Beginning in the 1982 college football season, the University of Minnesota Golden Gophers began playing their home football games at the Metrodome. The first game was a 57–3 victory over the Ohio Bobcats on September 11, 1982. The Gophers football record at the Metrodome 1982–2008 (27 seasons) 169 total games 87–80–2 .521%. 109 Big Ten Conference games 41–66–2 .385%

With the Gophers' move to TCF Bank Stadium, only one Power Four program still plays in a domed stadium. Syracuse has its own such facility on campus. When the Gophers first moved to the Metrodome, the NFL-class facilities were seen as an improvement over the aging Memorial Stadium. Initially, attendance increased. However, fans waxed nostalgic over fall days playing outdoors on campus. Huntington Bank Stadium now provides an outdoor, on-campus venue for the team.

Other local colleges used the Metrodome on occasion. The last college football game in the Metrodome was a Division III playoff game on November 23, 2013 when top-ranked Bethel defeated St. Scholastica.

===College baseball===
In the 2010 season, the University of Minnesota Golden Gopher Baseball team played all of their home games at the Metrodome (except a game at the new Target Field on March 27, 2010). The University of Minnesota Golden Gophers baseball team had played games at the Metrodome during February and March since 1985 because of weather. Later games were played at Siebert Field, except for 2006 when all but two home games were played at the Metrodome. The team often played major tournaments at the Dome, which included the Dairy Queen Classic, where three other major Division I baseball teams play in an invitational. Before the NCAA's 2008 rule in Division I regarding the start of the college baseball season, the Golden Gophers would often play home games at the Metrodome earlier than other teams in the area to neutralize the advantage of warmer-weather schools starting their seasons earlier in the year. Some early Big Ten conference games were played at the Metrodome, and the Golden Gophers enjoyed home-field advantage during the early part of the season before the weather warmed, and the Gophers could play games on-campus. Other small colleges also played games in the stadium during the weeks before the Metrodome was open for Division I play. In 2010, 420 amateur baseball and softball games—including the majority of the Golden Gophers' home schedule—were played at the Metrodome.

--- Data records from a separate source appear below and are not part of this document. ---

import Summits.HubbardSuperconductivity.HubbardSuperconductivity.Theorems.BirComplexStableXY.Negative.BirComplexStableXYFalseOfWitnessZeroExists

/-!
# Gauge reduction of the witness partition function to a twisted complex-stiffness XY model
(`BalabanIR.BirComplexStableXY`, stmt-HubbardSuperconductivity-2080, line `theta-rotor-equimodular-zeros`, S2a-ii)

For the witness table `witness ε₁ ε₂` of the negative lane (`Theorems/BirComplexStableXY/Negative/`)
the summed window action on the space-time torus `Λ L M = (ℤ/L)² × ℤ/M` is the nearest-neighbour
anisotropic XY action (every cube-edge direction occurs four times in the `2 × 2 × 2` window)
`A(θ) = 4K Σ_s [(1 − cos ∂₁θ) + (1 − cos ∂₂θ) + (1 + iε₁)(1 − cos ∂_τθ) + iε₂ sin ∂_τθ](s)`
(`gaugeTwist_action_witness`).  GAUGE ALGEBRA (STEP 1): for any complex `R, ψ` with
`R cos ψ = a := 1 + iε₁` and `R sin ψ = b := iε₂`, pointwise `a(1 − cos v) + b sin v = a − R cos(v + ψ)`
(`Complex.cos_add`), so `e^{-A}` is the restriction to real configurations of the entire, coordinatewise
`2π`-periodic function
`G(z) = exp(−4K Σ_s [(1 − cos(z(s+e₁) − z(s))) + (1 − cos(z(s+e₂) − z(s))) + a − R cos(z(s+e_τ) − z(s) + ψ)])`.
CONTOUR SHIFT (STEP 2, the hypothesis of the registered signature = stub S2a-i): the cube integral of
`G` is invariant under the complex translation `c(x, τ) = −τ.val • ψ`; across a temporal bond
`τ → τ + 1` this translation changes by `−ψ`, except across the wrap bond `M − 1 → 0` where it changes by
`(M − 1)ψ` (`gaugeTwist_shift_step`), so `G(θ + c)` is the Boltzmann weight of the complex-stiffness XY
model whose per-bond twist `ψ` has been moved entirely onto the wrap bonds, which carry the total twist
`Mψ`.  Hence `Z = partZ K (witness ε₁ ε₂) L M = ∫_cube G(θ) dθ = ∫_cube G(θ + c) dθ` is the twisted
partition function of the registered signature (`stub_partZ_witness_gauge_of_shift`), for every `L, M ≥ 1`.
No definitions, no hypotheses beyond the registered signature.
-/

namespace Summit.HubbardSuperconductivity.BirComplexStableXYNegative

open scoped BigOperators
open MeasureTheory Literature.Probability.LatticeModels

noncomputable section

/-! ### The summed witness action is a nearest-neighbour anisotropic XY action -/

-- adapted from Cruxes/BirComplexStableXY/Disproof.lean §3d (`genF_witness_eq`, defs `S4dir1` … `T4sin` inlined)
/-- the witness generating function in closed form: the four dir-1 spatial edges, the four dir-2 spatial
edges, `(1 + iε₁)` times the four temporal `1 − cos` terms and `iε₂` times the four temporal `sin` terms. -/
theorem gaugeTwist_genF_witness (ε₁ ε₂ : ℝ) (φ : W 2 → ℝ) :
    genF (witness ε₁ ε₂) φ =
      (((1 - Real.cos (φ (1, 0, 0) - φ (0, 0, 0))) + (1 - Real.cos (φ (1, 0, 1) - φ (0, 0, 1))) +
          (1 - Real.cos (φ (1, 1, 0) - φ (0, 1, 0))) + (1 - Real.cos (φ (1, 1, 1) - φ (0, 1, 1))) : ℝ) : ℂ)
      + (((1 - Real.cos (φ (0, 1, 0) - φ (0, 0, 0))) + (1 - Real.cos (φ (0, 1, 1) - φ (0, 0, 1))) +
          (1 - Real.cos (φ (1, 1, 0) - φ (1, 0, 0))) + (1 - Real.cos (φ (1, 1, 1) - φ (1, 0, 1))) : ℝ) : ℂ)
      + ((1 : ℂ) + Complex.I * ε₁) *
        (((1 - Real.cos (φ (0, 0, 1) - φ (0, 0, 0))) + (1 - Real.cos (φ (0, 1, 1) - φ (0, 1, 0))) +
          (1 - Real.cos (φ (1, 0, 1) - φ (1, 0, 0))) + (1 - Real.cos (φ (1, 1, 1) - φ (1, 1, 0))) : ℝ) : ℂ)
      + (Complex.I * ε₂) *
        ((Real.sin (φ (0, 0, 1) - φ (0, 0, 0)) + Real.sin (φ (0, 1, 1) - φ (0, 1, 0)) +
          Real.sin (φ (1, 0, 1) - φ (1, 0, 0)) + Real.sin (φ (1, 1, 1) - φ (1, 1, 0)) : ℝ) : ℂ) := by
  simp only [witness, spatialTab, temporalCosTab, temporalSinTab, spatialEdges, temporalEdges,
    List.map_cons, List.map_nil, List.sum_cons, List.sum_nil, genF_add, genF_smul,
    genF_cosTab, genF_sinTab, vx, add_zero]
  push_cast
  ring
/-!
# THEOREM R (resolvent / non-resonance rows) FROM MATRIX DATA (diagonal / Hilbert-basis setting)
(profile-cert-3 g5, cell `ns-blowup`, 2026-08-26)

HONEST FRAMING (human rulings D-0035/D-0074): nothing here is a claim about Navier–Stokes blow-up.
WHAT THIS IS NOT: not NS evidence. MODEL lane bookkeeping about the FORMAT of the F5 resolvent /
non-resonance certificates of GROUP B (`CertificateAbcResolvent*`, three implementations; Z4-a(2)
«CERTIFIED MODEL GERM» layer). `ResolventHeadTailBound.resolvent_inverse_of_head_tail` (p455708,
THEOREM R in resolvent coordinates) composed with the matrix dictionary of `BorderedEigenpairSections*`
(same seat), UNBORDERED version: `exists_headInverse_of_matrix` (a left inverse `Binv` of the GALERKIN
MATRIX `z − L_K` gives `Ainv`, `hAleft`); `head_alpha_bound` / `head_betaB_bound` / `head_betaC_bound`
(the head constants from `‖Binv‖`, `‖Binv B_K‖` on the first outer shell, `‖C_K Binv‖`);
`tail_coercive_of_structure_complex` (tail coercivity for a COMPLEX anchor `z`; instab4's
`SkewCutGalerkinTailForm.tail_coercive_of_structure` is `z ∈ ℝ`); `resolvent_inverse_of_sections`
(END-TO-END, matrix inputs, `T` built by the Schur test ⇒ a two-sided inverse `Rinv` of `R_z` with
`‖S₀ Rinv‖ ≤ M₀` — the printed «`z ∉ σ(L|χ)`, `‖(z − L)⁻¹‖ ≤ M`»).

Mathlib + the files named; no new definitions. bears_on LADDER-NS N5 / Z4-a(2); evidence-only for
`EpisodeBase` (stmt-NavierStokesRegularity-19179). [folklore] throughout.
-/

noncomputable section
namespace Summit.NavierStokesRegularity.FluidComputer.ResolventFromSections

The size of Siebert Field also affected the Golden Gophers starting in 2010. The Golden Gophers last hosted an NCAA baseball tournament regional in 2000, with temporary seating added. With the Metrodome being available for the tournament starting in 2010, the team could easily place a bid for, and have a better possibility of hosting, an NCAA baseball regional or super regional.

Other cold-weather teams have played at the Metrodome. Big 12 Conference member Kansas has played two series (2007 and 2010) at the Metrodome because of inclement weather against South Dakota State University and Eastern Michigan, respectively.

===Soccer===
The Minnesota Kicks were supposed to move into the Metrodome for the 1982 NASL season. However, the franchise folded in November 1981. The Minnesota Strikers played the 1984 NASL season at the Dome. 52,621 saw the Minnesota Strikers defeat Tampa Bay 1–0 on May 28, 1984. MSHSL boys and girls soccer championships were also held at the stadium. The Minnesota Thunder played selected games at the Dome from 1990 to 2009. Minnesota Stars FC, later renamed to Minnesota United FC, opened their 2012 season at the stadium and used it for the 2013 NASL spring season. The field dimensions for soccer at the Metrodome were 110 × 70 yd. The largest crowd to see a soccer game in Minnesota was at the Metrodome.

===Large concerts===
The concert capacity of the Metrodome was around 60,000 people, depending on seating and stage configurations, which made it a profitable location for stadium tours during the late 80s and 90s. By comparison, the Target Center in Minneapolis has a concert capacity of up to 20,500. Acoustics at the Metrodome for these concerts were "iffy at best".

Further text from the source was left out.